The financial information included herein has been prepared by management
without audit by independent certified public accountants who do not
express an opinion thereon. The condensed consolidated balance sheet as
of December 31, 1994 has been derived from, and does not include all the
disclosures contained in the audited consolidated financial statements for
the year ended December 31, 1994.
The information furnished includes all adjustments and normal recurring
accrual adjustments which are, in the opinion of management, necessary for
a fair statement of results for the interim periods. Results of
operations for the six month periods ended June 30, 1994 and 1995 are not
necessarily indicative of the results of a full year.
Primary earnings per share are computed using the weighted average number
of shares of common stock outstanding during the period.
Fully diluted earnings per share calculations are based on the weighted
average number of shares of common stock outstanding for the period,
assuming full conversion of all Convertible Debentures into common stock.
Net earnings are adjusted for purposes of this calculation to eliminate
interest and amortization of debt issuance costs on the Convertible
Debentures net of related taxes. When the conversion of Convertible
Debentures increases the earnings per share or reduces the loss per share,
the effect on earnings is antidilutive. Under these circumstances, the
fully diluted net earnings or net loss per share is computed assuming no
conversion of the Convertible Debentures.

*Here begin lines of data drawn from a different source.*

import Summits.ResolutionOfSingularities.ResolutionOfSingularities.Theorems.FrobeniusLadderFInjectiveMacaulayficationEtaleModelTransport
import Mathlib.RingTheory.TensorProduct.Quotient
import HarnessLib

/-!
# The étale transport layer, II: the quotient leg (F4(c) on the hypersurface rings)

[OURS · L1 W4.5a] Support file (`--supports stmt-ResolutionOfSingularities-15315 --as helper`); theorems only; pure commutative algebra;
unconditional. Nothing of the crux is proved; no census.

A LEG `R → R′` (`[Module.Flat R R′]`, `𝔪_R·R′ = 𝔪_{R′}`, Noetherian local both) and a proper ideal `I ⊂ R` induce the QUOTIENT LEG
`R/I → R′/I·R′`: again flat (`R′/IR′ ≅ R/I ⊗_R R′`, Mathlib `quotIdealMapEquivQuotTensor`) with `𝔪`-extension (Literature
`map_maximalIdeal_quotientMap_eq`). Hence, by part I (✓ `EtaleModelTransport` §1), WITHOUT Fedder and WITHOUT regularity of the ambient
rings: `dim`, `IsRegularLocalRing`, `CMCl` are invariant and `FCl`/`FullCl` descend along `R/I → R′/IR′` (§1); §2 specialises to a
hypersurface `I = (f)` and a second generator `f′` of `(φ f)` (`R′/(f′)`, the letters' shape: `φ(Φ_model) = unit · f_actual`).
[cite: Matsumura1987, Thm. 7.5, Thm. 15.1, Thm. 23.3, Thm. 23.7]
-/

-- single-problem summit: the doubled namespace component is forced
set_option linter.dupNamespace false

noncomputable section

namespace Summit.ResolutionOfSingularities.ResolutionOfSingularities.Theorems.FInjectiveMacaulayfication.EtaleModelTransport

open IsLocalRing Literature.AlgebraicGeometry.Resolution
open Summit.ResolutionOfSingularities.ResolutionOfSingularities.Theorems.FInjectiveMacaulayfication SliceableCentre
open scoped TensorProduct

variable {R R' : Type} [CommRing R] [CommRing R'] [Algebra R R'] [IsLocalRing R] [IsLocalRing R']

/-! ## §1 The quotient leg `R/I → R′/I·R′` -/

section QuotientLeg

omit [IsLocalRing R] [IsLocalRing R'] in
/-- **The quotient leg is flat**: `R′/IR′ ≅ R/I ⊗_R R′`. [Mathlib `Algebra.TensorProduct.quotIdealMapEquivQuotTensor`; cite: Matsumura1987, Thm. 7.5] -/
theorem flat_quotient_leg [Module.Flat R R'] (I : Ideal R) : Module.Flat (R ⧸ I) (R' ⧸ I.map (algebraMap R R')) :=
  Module.Flat.of_linearEquiv (Algebra.TensorProduct.quotIdealMapEquivQuotTensor R' I).toLinearEquiv

/-- A proper ideal extends to a proper ideal along a leg. [plumbing] -/
theorem map_ne_top_of_leg (hunr : (maximalIdeal R).map (algebraMap R R') = maximalIdeal R') {I : Ideal R} (hI : I ≠ ⊤) :
    I.map (algebraMap R R') ≠ ⊤ := fun h =>
  (maximalIdeal.isMaximal R').ne_top (top_le_iff.1 (h ▸ hunr ▸ Ideal.map_mono (le_maximalIdeal hI)))

/-- **The quotient leg has `𝔪`-extension** `𝔪_{R/I}·(R′/IR′) = 𝔪_{R′/IR′}`. [Literature `map_maximalIdeal_quotientMap_eq`; cite: Matsumura1987, Thm. 23.7] -/
theorem hunr_quotient_leg (hunr : (maximalIdeal R).map (algebraMap R R') = maximalIdeal R') {I : Ideal R} (hI : I ≠ ⊤) :
    haveI : Nontrivial (R ⧸ I) := Ideal.Quotient.nontrivial_iff.mpr hI
    haveI : Nontrivial (R' ⧸ I.map (algebraMap R R')) := Ideal.Quotient.nontrivial_iff.mpr (map_ne_top_of_leg hunr hI)
    haveI := IsLocalRing.of_surjective' (Ideal.Quotient.mk I) Ideal.Quotient.mk_surjective
    haveI := IsLocalRing.of_surjective' (Ideal.Quotient.mk (I.map (algebraMap R R'))) Ideal.Quotient.mk_surjective
    (maximalIdeal (R ⧸ I)).map (algebraMap (R ⧸ I) (R' ⧸ I.map (algebraMap R R'))) = maximalIdeal (R' ⧸ I.map (algebraMap R R')) := by
  haveI : Nontrivial (R ⧸ I) := Ideal.Quotient.nontrivial_iff.mpr hI
  haveI : Nontrivial (R' ⧸ I.map (algebraMap R R')) := Ideal.Quotient.nontrivial_iff.mpr (map_ne_top_of_leg hunr hI)
  exact map_maximalIdeal_quotientMap_eq hunr I

/-- **`dim R′/IR′ = dim R/I`.** [cite: Matsumura1987, Thm. 15.1] -/
theorem ringKrullDim_quotient_eq [IsNoetherianRing R] [IsNoetherianRing R'] [Module.Flat R R']
    (hunr : (maximalIdeal R).map (algebraMap R R') = maximalIdeal R') {I : Ideal R} (hI : I ≠ ⊤) :
    ringKrullDim (R' ⧸ I.map (algebraMap R R')) = ringKrullDim (R ⧸ I) := by
  haveI : Nontrivial (R ⧸ I) := Ideal.Quotient.nontrivial_iff.mpr hI
  haveI : Nontrivial (R' ⧸ I.map (algebraMap R R')) := Ideal.Quotient.nontrivial_iff.mpr (map_ne_top_of_leg hunr hI)
  haveI := IsLocalRing.of_surjective' (Ideal.Quotient.mk I) Ideal.Quotient.mk_surjective
  haveI := IsLocalRing.of_surjective' (Ideal.Quotient.mk (I.map (algebraMap R R'))) Ideal.Quotient.mk_surjective
  haveI := flat_quotient_leg (R := R) (R' := R') I
  exact ringKrullDim_eq (hunr_quotient_leg hunr hI)

/-- ★ **REGULARITY OF `R/I` IS ÉTALE-LOCAL**: `IsRegularLocalRing (R′/IR′) ↔ IsRegularLocalRing (R/I)` (no regularity of `R, R′` needed). [cite: Matsumura1987, Thm. 23.7] -/
theorem isRegularLocalRing_quotient_iff [IsNoetherianRing R] [IsNoetherianRing R'] [Module.Flat R R']
    (hunr : (maximalIdeal R).map (algebraMap R R') = maximalIdeal R') {I : Ideal R} (hI : I ≠ ⊤) :
    IsRegularLocalRing (R' ⧸ I.map (algebraMap R R')) ↔ IsRegularLocalRing (R ⧸ I) := by
  haveI : Nontrivial (R ⧸ I) := Ideal.Quotient.nontrivial_iff.mpr hI
  haveI : Nontrivial (R' ⧸ I.map (algebraMap R R')) := Ideal.Quotient.nontrivial_iff.mpr (map_ne_top_of_leg hunr hI)
  haveI := IsLocalRing.of_surjective' (Ideal.Quotient.mk I) Ideal.Quotient.mk_surjective
  haveI := IsLocalRing.of_surjective' (Ideal.Quotient.mk (I.map (algebraMap R R'))) Ideal.Quotient.mk_surjective
  haveI := flat_quotient_leg (R := R) (R' := R') I
  exact isRegularLocalRing_iff (hunr_quotient_leg hunr hI)

/-- ★ **THE CM CLAUSE OF `R/I` IS ÉTALE-LOCAL** (both ways; F4(c)). [cite: Matsumura1987, Thm. 23.3] -/
theorem cmCl_quotient_iff [IsNoetherianRing R] [IsNoetherianRing R'] [Module.Flat R R']
    (hunr : (maximalIdeal R).map (algebraMap R R') = maximalIdeal R') {I : Ideal R} (hI : I ≠ ⊤) :
    CMCl (R' ⧸ I.map (algebraMap R R')) ↔ CMCl (R ⧸ I) := by
  haveI : Nontrivial (R ⧸ I) := Ideal.Quotient.nontrivial_iff.mpr hI
  haveI : Nontrivial (R' ⧸ I.map (algebraMap R R')) := Ideal.Quotient.nontrivial_iff.mpr (map_ne_top_of_leg hunr hI)
  haveI := IsLocalRing.of_surjective' (Ideal.Quotient.mk I) Ideal.Quotient.mk_surjective
  haveI := IsLocalRing.of_surjective' (Ideal.Quotient.mk (I.map (algebraMap R R'))) Ideal.Quotient.mk_surjective
  haveI := flat_quotient_leg (R := R) (R' := R') I
  exact cmCl_iff (hunr_quotient_leg hunr hI)

/-- ★ **`FCl` OF `R/I` DESCENDS along the quotient leg.** [folklore; cite: Matsumura1987, Thm. 7.5] -/
theorem fCl_of_quotient_leg (p : ℕ) [IsNoetherianRing R] [IsNoetherianRing R'] [Module.Flat R R']
    (hunr : (maximalIdeal R).map (algebraMap R R') = maximalIdeal R') {I : Ideal R} (hI : I ≠ ⊤)
    (h : FCl p (R' ⧸ I.map (algebraMap R R'))) : FCl p (R ⧸ I) := by
  haveI : Nontrivial (R ⧸ I) := Ideal.Quotient.nontrivial_iff.mpr hI
  haveI : Nontrivial (R' ⧸ I.map (algebraMap R R')) := Ideal.Quotient.nontrivial_iff.mpr (map_ne_top_of_leg hunr hI)
  haveI := IsLocalRing.of_surjective' (Ideal.Quotient.mk I) Ideal.Quotient.mk_surjective
  haveI := IsLocalRing.of_surjective' (Ideal.Quotient.mk (I.map (algebraMap R R'))) Ideal.Quotient.mk_surjective
  haveI := flat_quotient_leg (R := R) (R' := R') I
  exact fCl_of_leg p (hunr_quotient_leg hunr hI) h

/-- ★★ **FULL OF `R/I` DESCENDS along the quotient leg** (NOT-FULL of the model is visible on the actual space, and conversely FULL of
the apex gives FULL of the foot). [OURS] -/
theorem fullCl_of_quotient_leg (p : ℕ) [IsNoetherianRing R] [IsNoetherianRing R'] [Module.Flat R R']
    (hunr : (maximalIdeal R).map (algebraMap R R') = maximalIdeal R') {I : Ideal R} (hI : I ≠ ⊤)
    (h : FullCl p (R' ⧸ I.map (algebraMap R R'))) : FullCl p (R ⧸ I) := by
  haveI : Nontrivial (R ⧸ I) := Ideal.Quotient.nontrivial_iff.mpr hI
  haveI : Nontrivial (R' ⧸ I.map (algebraMap R R')) := Ideal.Quotient.nontrivial_iff.mpr (map_ne_top_of_leg hunr hI)
  haveI := IsLocalRing.of_surjective' (Ideal.Quotient.mk I) Ideal.Quotient.mk_surjective
  haveI := IsLocalRing.of_surjective' (Ideal.Quotient.mk (I.map (algebraMap R R'))) Ideal.Quotient.mk_surjective
  haveI := flat_quotient_leg (R := R) (R' := R') I
  exact fullCl_of_leg p (hunr_quotient_leg hunr hI) h

end QuotientLeg

/-! ## §2 Hypersurface specialisation `I = (f)`, second generator `f′` of `(φ f)` -/

section HypersurfaceLeg

omit [IsLocalRing R] [IsLocalRing R'] in
/-- `(f)·R′ = (f′)` when `(φ f) = (f′)`. [plumbing] -/
theorem map_span_singleton_eq (f : R) (f' : R') (hspan : Ideal.span ({algebraMap R R' f} : Set R') = Ideal.span {f'}) :
    (Ideal.span ({f} : Set R)).map (algebraMap R R') = Ideal.span {f'} := by
  rw [Ideal.map_span, Set.image_singleton, hspan]

/-- `(f) ≠ ⊤` for `f ∈ 𝔪`. [plumbing] -/
theorem span_singleton_ne_top {f : R} (hfm : f ∈ maximalIdeal R) : Ideal.span ({f} : Set R) ≠ ⊤ := fun h =>
  (maximalIdeal.isMaximal R).ne_top (top_le_iff.1 (h ▸ (Ideal.span_singleton_le_iff_mem _).2 hfm))

/-- ★ **REGULARITY OF THE HYPERSURFACE IS ÉTALE-LOCAL**: `IsRegularLocalRing (R′/(f′)) ↔ IsRegularLocalRing (R/(f))`. [cite: Matsumura1987, Thm. 23.7] -/
theorem isRegularLocalRing_hypersurface_leg_iff [IsNoetherianRing R] [IsNoetherianRing R'] [Module.Flat R R']
    (hunr : (maximalIdeal R).map (algebraMap R R') = maximalIdeal R') (f : R) (hfm : f ∈ maximalIdeal R) (f' : R')
    (hspan : Ideal.span ({algebraMap R R' f} : Set R') = Ideal.span {f'}) :
    IsRegularLocalRing (R' ⧸ Ideal.span ({f'} : Set R')) ↔ IsRegularLocalRing (R ⧸ Ideal.span ({f} : Set R)) := by
  rw [← map_span_singleton_eq f f' hspan]
  exact isRegularLocalRing_quotient_iff hunr (span_singleton_ne_top hfm)

/-- ★ **THE CM CLAUSE OF THE HYPERSURFACE IS ÉTALE-LOCAL** (F4(c), both ways): `CMCl (R′/(f′)) ↔ CMCl (R/(f))`. [cite: Matsumura1987, Thm. 23.3] -/
theorem cmCl_hypersurface_leg_iff [IsNoetherianRing R] [IsNoetherianRing R'] [Module.Flat R R']
    (hunr : (maximalIdeal R).map (algebraMap R R') = maximalIdeal R') (f : R) (hfm : f ∈ maximalIdeal R) (f' : R')
    (hspan : Ideal.span ({algebraMap R R' f} : Set R') = Ideal.span {f'}) :
    CMCl (R' ⧸ Ideal.span ({f'} : Set R')) ↔ CMCl (R ⧸ Ideal.span ({f} : Set R)) := by
  rw [← map_span_singleton_eq f f' hspan]
  exact cmCl_quotient_iff hunr (span_singleton_ne_top hfm)

/-- **`dim R′/(f′) = dim R/(f)`.** [cite: Matsumura1987, Thm. 15.1] -/
theorem ringKrullDim_hypersurface_leg_eq [IsNoetherianRing R] [IsNoetherianRing R'] [Module.Flat R R']
    (hunr : (maximalIdeal R).map (algebraMap R R') = maximalIdeal R') (f : R) (hfm : f ∈ maximalIdeal R) (f' : R')
    (hspan : Ideal.span ({algebraMap R R' f} : Set R') = Ideal.span {f'}) :
    ringKrullDim (R' ⧸ Ideal.span ({f'} : Set R')) = ringKrullDim (R ⧸ Ideal.span ({f} : Set R)) := by
  rw [← map_span_singleton_eq f f' hspan]
  exact ringKrullDim_quotient_eq hunr (span_singleton_ne_top hfm)

/-- ★★ **FULL OF THE HYPERSURFACE DESCENDS**: `FullCl p (R′/(f′)) → FullCl p (R/(f))` — no Fedder, no regularity of `R, R′`. [OURS] -/
theorem fullCl_of_hypersurface_leg' (p : ℕ) [IsNoetherianRing R] [IsNoetherianRing R'] [Module.Flat R R']
    (hunr : (maximalIdeal R).map (algebraMap R R') = maximalIdeal R') (f : R) (hfm : f ∈ maximalIdeal R) (f' : R')
    (hspan : Ideal.span ({algebraMap R R' f} : Set R') = Ideal.span {f'}) (h : FullCl p (R' ⧸ Ideal.span ({f'} : Set R'))) :
    FullCl p (R ⧸ Ideal.span ({f} : Set R)) := by
  rw [← map_span_singleton_eq f f' hspan] at h
  exact fullCl_of_quotient_leg p hunr (span_singleton_ne_top hfm) h

/-- ★ **`FCl` OF THE HYPERSURFACE DESCENDS.** [OURS] -/
theorem fCl_of_hypersurface_leg (p : ℕ) [IsNoetherianRing R] [IsNoetherianRing R'] [Module.Flat R R']
    (hunr : (maximalIdeal R).map (algebraMap R R') = maximalIdeal R') (f : R) (hfm : f ∈ maximalIdeal R) (f' : R')
    (hspan : Ideal.span ({algebraMap R R' f} : Set R') = Ideal.span {f'}) (h : FCl p (R' ⧸ Ideal.span ({f'} : Set R'))) :
    FCl p (R ⧸ Ideal.span ({f} : Set R)) := by
  rw [← map_span_singleton_eq f f' hspan] at h
  exact fCl_of_quotient_leg p hunr (span_singleton_ne_top hfm) h

end HypersurfaceLeg

end Summit.ResolutionOfSingularities.ResolutionOfSingularities.Theorems.FInjectiveMacaulayfication.EtaleModelTransport

end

1994 per share data has been restated to reflect the 5/4 stock split that
occurred on June 21, 1995.
The accompanying financial data should be read in conjunction with the
notes to the financial statements contained in the 1994 10-K Annual
Report.
2. SIGNIFICANT EVENT - On May 4, 1995, RLI Professional Technologies, Inc., a
wholly owned subsidiary of RLI Corp., acquired through merger, Target
Industries, Inc., a wholesale optical goods distributor located in
Cohasset, Massachusetts. As consideration, RLI Corp. issued approximately
250,800 shares of its common stock. The combined enterprise is now doing
business under the name of RLI Vision Corp. This business combination has
been accounted for as a pooling-of-interests. The consolidated financial
statements for periods prior to the combination have been restated to
include the accounts and results of operations of Target Industries, Inc.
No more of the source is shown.